*YOUR GOAL*. Would you reproduce exactly the lines below from the one holding "non-empty sub-families). -/" through the one holding "containing a bond. -/", inclusive, and no others?

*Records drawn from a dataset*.
/-!
# Crux `NT` (stmt-QuantumFields-19353), strong-coupling rung: the CUBE INCIDENCE package

Helper file of ym-idea-8 (g5, lens "dual"; instrument F4b for the NT non-Gaussian first rung `SkewFloorSU2`,
`Cruxes/NT/Lines/strong_coupling_rung.lean`, LEAD `ym-spine-19353-p1` g17 plan F4).  The third-cumulant jet
`ProductObs.thirdCumulant_sub_leading_le` (`…ProductObsCumulant`) identifies the `β^{#Q₀}` coefficient of
`κ₃^{Λ,β}(φ_p, φ_q, φ_s)` with the Haar integral `∫ ∏_{t ∈ {p,q} ∪ {s} ∪ Q₀} φ_t dν` under four FINITE incidence
hypotheses (H1), (H2), (H1p), (H1q).  This file discharges them for the unit cube of `ℤ⁴` in directions `0,1,2`
(at `x₃ = 0`): the three observed faces are the mutually adjacent faces based at `e₀, e₁, e₂`,

  `p = (e₀; 1,2)`, `q = (e₁; 0,2)`, `s = (e₂; 0,1)`,   and   `Q₀ = {(0; 1,2), (0; 0,1), (0; 0,2)}`

are the three faces at the origin, so that `{p,q} ∪ {s} ∪ Q₀ = ∂[0,1]³` (the finset of
`StrongCouplingRung.cubeIntegral_centred`).

* `cube_H1` — every family `Q` of at most three plaquettes of `ℤ⁴` other than `Q₀` gives `Q ∪ {s, p, q}` a GOOD
  private bond (on `s`, on a plaquette of `{p,q} ∖ Q`, or on a plaquette of `Q ∖ {p,q}`).  Case `p, q ∉ Q`: a family
  without private bonds through `p, q, s` of at most six plaquettes is the cube — the search certificate `GS_cube`
  of the S28 device `S28AdjacentPair.exists_mem_subset_of_GS` (fuel `3`, evaluated by the kernel); cases `p ∈ Q` or
  `q ∈ Q`: the two bonds `(e₂, 0)`, `(e₂, 1)` of `s` outside `p ∪ q` force `Q = {·, t₃, t₄}` and then the bond
  `(e₀, 1)` of `p` (resp. `(e₁, 0)` of `q`) cannot be covered (explicit two-bond exclusions through
  `plaquettesTouching`).
* `cube_H1p`, `cube_H1q` — for `#Q ≤ 2` the face `s` keeps a private bond in `Q ∪ {s, p}` and `Q ∪ {s, q}` (it has
  three bonds outside `p`, resp. `q`, pairwise in no common plaquette other than `s`).
* `cube_H2` — sphere-likeness: every non-empty proper sub-family of the six faces has a private bond (kernel decision
  over the `62` sub-families).

HONEST FRAMING: pure lattice combinatorics of `ℤ⁴`; nothing about Gibbs states, `β`, NT or the gap; SkewFloorSU2 is
NOT proved here; no summit is proved by a line.  References for the role of these families: [cite: Munster1981, §2];
[cite: OsterwalderSeilerAnnPhys1978, §3].
-/

noncomputable section

open Finset
open Literature.MathematicalPhysics.QuantumLattice (ZdEdge ZdPlaquette plaquetteEdges plaquettesTouching
  mem_plaquettesTouching_iff)
open Summit.QuantumFields.YangMills.Theorems.S28OneBitBox (lt01 lt02 lt12)
open Summit.QuantumFields.YangMills.Theorems.S28AdjacentPair (lt03 lt13 PB_eq_empty_iff exists_mem_subset_of_GS)

namespace Summit.QuantumFields.YangMills.Cruxes.NT.StrongCouplingRung.CubeIncidence

/-! ### Kernel computations -/

/-- The plaquettes of `ℤ⁴` containing the bond `((0,0,1,0), 0)` of `s` (kernel computation). -/
theorem plaquettesTouching_l3 :
    plaquettesTouching ({((![0,0,1,0] : Fin 4 → ℤ), (0 : Fin 4))} : Finset (ZdEdge 4)) = ({(![0,0,1,0], ⟨(0, 1), lt01⟩), (![0,-1,1,0], ⟨(0, 1), lt01⟩), (![0,0,1,0], ⟨(0, 2), lt02⟩), (![0,0,0,0], ⟨(0, 2), lt02⟩), (![0,0,1,0], ⟨(0, 3), lt03⟩), (![0,0,1,-1], ⟨(0, 3), lt03⟩)} : Finset (ZdPlaquette 4)) := by
  decide +kernel

/-- The plaquettes of `ℤ⁴` containing the bond `((0,0,1,0), 1)` of `s` (kernel computation). -/
theorem plaquettesTouching_l4 :
    plaquettesTouching ({((![0,0,1,0] : Fin 4 → ℤ), (1 : Fin 4))} : Finset (ZdEdge 4)) = ({(![0,0,1,0], ⟨(0, 1), lt01⟩), (![-1,0,1,0], ⟨(0, 1), lt01⟩), (![0,0,1,0], ⟨(1, 2), lt12⟩), (![0,0,0,0], ⟨(1, 2), lt12⟩), (![0,0,1,0], ⟨(1, 3), lt13⟩), (![0,0,1,-1], ⟨(1, 3), lt13⟩)} : Finset (ZdPlaquette 4)) := by
  decide +kernel

set_option maxRecDepth 1000000 in
/-- Search certificate (S28 device, fuel `3`): every family without private bonds through `s, p, q` of at most six
plaquettes contains the cube `∂[0,1]³` (kernel computation). -/
theorem GS_cube :
    @Nat.rec (fun _ => Finset (ZdPlaquette 4) → Bool)
        (fun T => if ((T).biUnion plaquetteEdges).filter (fun ℓ => ((T).filter fun p => ℓ ∈ plaquetteEdges p).card = 1) = ∅ then decide (T ∈ ({({(![0,0,0,0], ⟨(1, 2), lt12⟩), (![1,0,0,0], ⟨(1, 2), lt12⟩), (![0,0,0,0], ⟨(0, 1), lt01⟩), (![0,0,1,0], ⟨(0, 1), lt01⟩), (![0,0,0,0], ⟨(0, 2), lt02⟩), (![0,1,0,0], ⟨(0, 2), lt02⟩)} : Finset (ZdPlaquette 4))} : Finset (Finset (ZdPlaquette 4)))) else true)
        (fun k ih T => if ((T).biUnion plaquetteEdges).filter (fun ℓ => ((T).filter fun p => ℓ ∈ plaquetteEdges p).card = 1) = ∅ then decide (T ∈ ({({(![0,0,0,0], ⟨(1, 2), lt12⟩), (![1,0,0,0], ⟨(1, 2), lt12⟩), (![0,0,0,0], ⟨(0, 1), lt01⟩), (![0,0,1,0], ⟨(0, 1), lt01⟩), (![0,0,0,0], ⟨(0, 2), lt02⟩), (![0,1,0,0], ⟨(0, 2), lt02⟩)} : Finset (ZdPlaquette 4))} : Finset (Finset (ZdPlaquette 4))))
          else decide (4 * (k + 1) < (((T).biUnion plaquetteEdges).filter (fun ℓ => ((T).filter fun p => ℓ ∈ plaquetteEdges p).card = 1)).card) ||
            decide (∃ ℓ ∈ ((T).biUnion plaquetteEdges).filter (fun ℓ => ((T).filter fun p => ℓ ∈ plaquetteEdges p).card = 1), ∀ p' ∈ plaquettesTouching {ℓ}, p' ∉ T → ih (insert p' T) = true))
        (3) (insert (![0,0,1,0], ⟨(0, 1), lt01⟩) ({(![1,0,0,0], ⟨(1, 2), lt12⟩), (![0,1,0,0], ⟨(0, 2), lt02⟩)} : Finset (ZdPlaquette 4))) = true := by
  decide +kernel

set_option maxRecDepth 1000000 in
/-- Sphere-likeness of the cube, powerset form (kernel decision over the `62` proper non-empty sub-families). -/
theorem cube_sphere_powerset :
    ∀ S ∈ (({(![1,0,0,0], ⟨(1, 2), lt12⟩), (![0,1,0,0], ⟨(0, 2), lt02⟩)} : Finset (ZdPlaquette 4)) ∪ {(![0,0,1,0], ⟨(0, 1), lt01⟩)} ∪
        ({(![0,0,0,0], ⟨(1, 2), lt12⟩), (![0,0,0,0], ⟨(0, 1), lt01⟩), (![0,0,0,0], ⟨(0, 2), lt02⟩)} : Finset (ZdPlaquette 4))).powerset,
      S.Nonempty → S ≠ ({(![1,0,0,0], ⟨(1, 2), lt12⟩), (![0,1,0,0], ⟨(0, 2), lt02⟩)} : Finset (ZdPlaquette 4)) ∪ {(![0,0,1,0], ⟨(0, 1), lt01⟩)} ∪
        ({(![0,0,0,0], ⟨(1, 2), lt12⟩), (![0,0,0,0], ⟨(0, 1), lt01⟩), (![0,0,0,0], ⟨(0, 2), lt02⟩)} : Finset (ZdPlaquette 4)) →
      ∃ t ∈ S, ∃ ℓ ∈ plaquetteEdges t, ∀ t' ∈ S, t' ≠ t → ℓ ∉ plaquetteEdges t' := by
  decide +kernel

/-! ### Two-bond exclusions -/

/-- Transport a decidable property over the explicit list of plaquettes containing a bond. -/
theorem forall_of_mem_plaquetteEdges {ℓ : ZdEdge 4} {E : Finset (ZdPlaquette 4)}
    (hE : plaquettesTouching ({ℓ} : Finset (ZdEdge 4)) = E) {P : ZdPlaquette 4 → Prop} (h : ∀ t ∈ E, P t) :
    ∀ t : ZdPlaquette 4, ℓ ∈ plaquetteEdges t → P t := by
  intro t ht
  apply h
  rw [← hE]
  exact mem_plaquettesTouching_iff.2 ⟨ℓ, Finset.mem_inter.2 ⟨ht, Finset.mem_singleton_self _⟩⟩

/-- The only plaquette containing both `(e₂, 0)` and `(e₂, 1)` is `s`. -/
theorem eq_s_of_l3_l4 : ∀ t : ZdPlaquette 4, ((![0,0,1,0] : Fin 4 → ℤ), (0 : Fin 4)) ∈ plaquetteEdges t →
    ((![0,0,1,0] : Fin 4 → ℤ), (1 : Fin 4)) ∈ plaquetteEdges t → t = (![0,0,1,0], ⟨(0, 1), lt01⟩) :=
  forall_of_mem_plaquetteEdges plaquettesTouching_l3 (by decide +kernel)

/-- The only plaquette containing both `(e₂, 0)` and `(e₂ + e₀, 1)` is `s`. -/
theorem eq_s_of_l3_a2 : ∀ t : ZdPlaquette 4, ((![0,0,1,0] : Fin 4 → ℤ), (0 : Fin 4)) ∈ plaquetteEdges t →
    ((![1,0,1,0] : Fin 4 → ℤ), (1 : Fin 4)) ∈ plaquetteEdges t → t = (![0,0,1,0], ⟨(0, 1), lt01⟩) :=
  forall_of_mem_plaquetteEdges plaquettesTouching_l3 (by decide +kernel)

/-- The only plaquette containing both `(e₂, 1)` and `(e₂ + e₀, 1)` is `s`. -/
theorem eq_s_of_l4_a2 : ∀ t : ZdPlaquette 4, ((![0,0,1,0] : Fin 4 → ℤ), (1 : Fin 4)) ∈ plaquetteEdges t →
    ((![1,0,1,0] : Fin 4 → ℤ), (1 : Fin 4)) ∈ plaquetteEdges t → t = (![0,0,1,0], ⟨(0, 1), lt01⟩) :=
  forall_of_mem_plaquetteEdges plaquettesTouching_l4 (by decide +kernel)

/-- The only plaquette containing both `(e₂, 0)` and `(e₂ + e₁, 0)` is `s`. -/
theorem eq_s_of_l3_b2 : ∀ t : ZdPlaquette 4, ((![0,0,1,0] : Fin 4 → ℤ), (0 : Fin 4)) ∈ plaquetteEdges t →
    ((![0,1,1,0] : Fin 4 → ℤ), (0 : Fin 4)) ∈ plaquetteEdges t → t = (![0,0,1,0], ⟨(0, 1), lt01⟩) :=
  forall_of_mem_plaquetteEdges plaquettesTouching_l3 (by decide +kernel)

/-- The only plaquette containing both `(e₂, 1)` and `(e₂ + e₁, 0)` is `s`. -/
theorem eq_s_of_l4_b2 : ∀ t : ZdPlaquette 4, ((![0,0,1,0] : Fin 4 → ℤ), (1 : Fin 4)) ∈ plaquetteEdges t →
    ((![0,1,1,0] : Fin 4 → ℤ), (0 : Fin 4)) ∈ plaquetteEdges t → t = (![0,0,1,0], ⟨(0, 1), lt01⟩) :=
  forall_of_mem_plaquetteEdges plaquettesTouching_l4 (by decide +kernel)

/-- No plaquette contains both `(e₂, 0)` and the bond `(e₀, 1)` of `p`. -/
theorem m3_notMem_of_l3 : ∀ t : ZdPlaquette 4, ((![0,0,1,0] : Fin 4 → ℤ), (0 : Fin 4)) ∈ plaquetteEdges t →
    ((![1,0,0,0] : Fin 4 → ℤ), (1 : Fin 4)) ∉ plaquetteEdges t :=
  forall_of_mem_plaquetteEdges plaquettesTouching_l3 (by decide +kernel)

/-- No plaquette contains both `(e₂, 1)` and the bond `(e₀, 1)` of `p`. -/
theorem m3_notMem_of_l4 : ∀ t : ZdPlaquette 4, ((![0,0,1,0] : Fin 4 → ℤ), (1 : Fin 4)) ∈ plaquetteEdges t →
    ((![1,0,0,0] : Fin 4 → ℤ), (1 : Fin 4)) ∉ plaquetteEdges t :=
  forall_of_mem_plaquetteEdges plaquettesTouching_l4 (by decide +kernel)

/-- No plaquette contains both `(e₂, 0)` and the bond `(e₁, 0)` of `q`. -/
theorem n3_notMem_of_l3 : ∀ t : ZdPlaquette 4, ((![0,0,1,0] : Fin 4 → ℤ), (0 : Fin 4)) ∈ plaquetteEdges t →
    ((![0,1,0,0] : Fin 4 → ℤ), (0 : Fin 4)) ∉ plaquetteEdges t :=
  forall_of_mem_plaquetteEdges plaquettesTouching_l3 (by decide +kernel)

/-- No plaquette contains both `(e₂, 1)` and the bond `(e₁, 0)` of `q`. -/
theorem n3_notMem_of_l4 : ∀ t : ZdPlaquette 4, ((![0,0,1,0] : Fin 4 → ℤ), (1 : Fin 4)) ∈ plaquetteEdges t →
    ((![0,1,0,0] : Fin 4 → ℤ), (0 : Fin 4)) ∉ plaquetteEdges t :=
  forall_of_mem_plaquetteEdges plaquettesTouching_l4 (by decide +kernel)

*RESULT FOR THIS TASK*.
/-- Sphere-likeness of the cube, powerset form (kernel decision over the `62` proper non-empty sub-families). -/
theorem cube_sphere_powerset :
    ∀ S ∈ (({(![1,0,0,0], ⟨(1, 2), lt12⟩), (![0,1,0,0], ⟨(0, 2), lt02⟩)} : Finset (ZdPlaquette 4)) ∪ {(![0,0,1,0], ⟨(0, 1), lt01⟩)} ∪
        ({(![0,0,0,0], ⟨(1, 2), lt12⟩), (![0,0,0,0], ⟨(0, 1), lt01⟩), (![0,0,0,0], ⟨(0, 2), lt02⟩)} : Finset (ZdPlaquette 4))).powerset,
      S.Nonempty → S ≠ ({(![1,0,0,0], ⟨(1, 2), lt12⟩), (![0,1,0,0], ⟨(0, 2), lt02⟩)} : Finset (ZdPlaquette 4)) ∪ {(![0,0,1,0], ⟨(0, 1), lt01⟩)} ∪
        ({(![0,0,0,0], ⟨(1, 2), lt12⟩), (![0,0,0,0], ⟨(0, 1), lt01⟩), (![0,0,0,0], ⟨(0, 2), lt02⟩)} : Finset (ZdPlaquette 4)) →
      ∃ t ∈ S, ∃ ℓ ∈ plaquetteEdges t, ∀ t' ∈ S, t' ≠ t → ℓ ∉ plaquetteEdges t' := by
  decide +kernel

/-! ### Two-bond exclusions -/

/-- Transport a decidable property over the explicit list of plaquettes containing a bond. -/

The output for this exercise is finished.